[ACTION ITEM] Go to the line in the data below that contains "lt_min one_pos (inv_pos.2". Write it out exactly, along with every later line through the last, and nothing else.

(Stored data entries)

/-- **The induction step** (Blanc–Lewin 2015, §1.2 with the footnote to (6)): in dimension
`d ≥ 1`, if the Lennard-Jones problems with fewer than `N` particles have minimisers, so does the
`N`-particle problem. Strict binding `E(N) < E(K) + E(N-K)` follows from the smaller minimisers
(`groundStateEnergy_add_lt`); by `exists_level_of_binding` a configuration in which a group of
particles is farther than `t` from the rest has energy `≥ B' > E(N)`, so configurations with
energy `< B'` are `t`-chained (diameter `≤ (N-1) t`, `exists_far_or_forall_dist_le`) and, by the
energy bound, `δ`-separated (`min_le_of_lennardJones_lt`); conclude by compactness modulo
translations (`exists_isGroundState_lennardJones_of_bounds`). [cite: BlancLewin2015, §1.2 (6)] -/
theorem exists_isGroundState_lennardJones_of_lt {d : ℕ} (hd : 0 < d) (N : ℕ)
    (ih : ∀ K < N, ∃ y : Fin K → EuclideanSpace ℝ (Fin d), IsGroundState lennardJones y) :
    ∃ x : Fin N → EuclideanSpace ℝ (Fin d), IsGroundState lennardJones x := by
  haveI hne := nonempty_injective_config hd N
  rcases le_or_gt N 1 with hN1 | hN2
  · -- at most one particle: no interaction
    haveI : Subsingleton (Fin N) := Fin.subsingleton_iff_le_one.2 hN1
    refine ⟨fun _ => 0, Function.injective_of_subsingleton _, ?_⟩
    unfold groundStateEnergy
    simp only [interactionEnergy_of_subsingleton, ciInf_const]
  -- `N ≥ 2`
  have hN0 : 0 < N := by omega
  -- (a) strict binding `E(N) < E(K) + E(N-K)` from the minimisers of the smaller problems
  have hbind : ∀ K, 1 ≤ K → K < N → groundStateEnergy lennardJones d N <
      groundStateEnergy lennardJones d K + groundStateEnergy lennardJones d (N - K) := by
    intro K hK1 hKN
    obtain ⟨y, hy⟩ := ih K hKN
    obtain ⟨z, hz⟩ := ih (N - K) (by omega)
    have := groundStateEnergy_add_lt hd hK1 (by omega) hy hz
    rwa [Nat.add_sub_cancel' hKN.le] at this
  -- (b)-(c) the level `B'` below which no group of particles escapes farther than `t`
  obtain ⟨t, B', ht0, hB', hfarE⟩ := exists_level_of_binding hN2 hbind
  -- (c') configurations with energy `< B'` are `t`-chained: diameter `≤ (N-1) t`
  have hnear : ∀ x : Fin N → EuclideanSpace ℝ (Fin d), Function.Injective x →
      interactionEnergy lennardJones x < B' →
        ∀ i k, dist (x i) (x k) ≤ ((N - 1 : ℕ) : ℝ) * t := by
    intro x hx hxE i k
    rcases exists_far_or_forall_dist_le x ht0.le with ⟨S, hS, hSc, hfar⟩ | h
    · exact absurd (hfarE x hx S hS hSc hfar) (not_le.2 hxE)
    · have := h i k
      rwa [Fintype.card_fin] at this
  -- (d) configurations with energy `< B'` are `δ`-separated
  set M : ℝ := 2 * B' + (N : ℝ) ^ 2 / 12 with hM_def
  have hδ0 : 0 < min 1 (3 + 12 * max M 0)⁻¹ :=
    lt_min one_pos (inv_pos.2 (by have := le_max_right M 0; linarith))
  have hsep : ∀ x : Fin N → EuclideanSpace ℝ (Fin d), Function.Injective x →
      interactionEnergy lennardJones x < B' →
        ∀ i k, i ≠ k → min 1 (3 + 12 * max M 0)⁻¹ ≤ dist (x i) (x k) := by
    intro x hx hxE i k hik
    refine min_le_of_lennardJones_lt (dist_pos.2 (hx.ne hik)) ?_
    have := lennardJones_dist_le_two_mul_interactionEnergy x i k
    show lennardJones (dist (x i) (x k)) < M
    simp only [hM_def]
    linarith
  -- (e) compactness modulo translations
  exact exists_isGroundState_lennardJones_of_bounds ⟨0, hN0⟩ hne hB' hδ0 hnear hsep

[WRITTEN SOLUTION]
    lt_min one_pos (inv_pos.2 (by have := le_max_right M 0; linarith))
  have hsep : ∀ x : Fin N → EuclideanSpace ℝ (Fin d), Function.Injective x →
      interactionEnergy lennardJones x < B' →
        ∀ i k, i ≠ k → min 1 (3 + 12 * max M 0)⁻¹ ≤ dist (x i) (x k) := by
    intro x hx hxE i k hik
    refine min_le_of_lennardJones_lt (dist_pos.2 (hx.ne hik)) ?_
    have := lennardJones_dist_le_two_mul_interactionEnergy x i k
    show lennardJones (dist (x i) (x k)) < M
    simp only [hM_def]
    linarith
  -- (e) compactness modulo translations
  exact exists_isGroundState_lennardJones_of_bounds ⟨0, hN0⟩ hne hB' hδ0 hnear hsep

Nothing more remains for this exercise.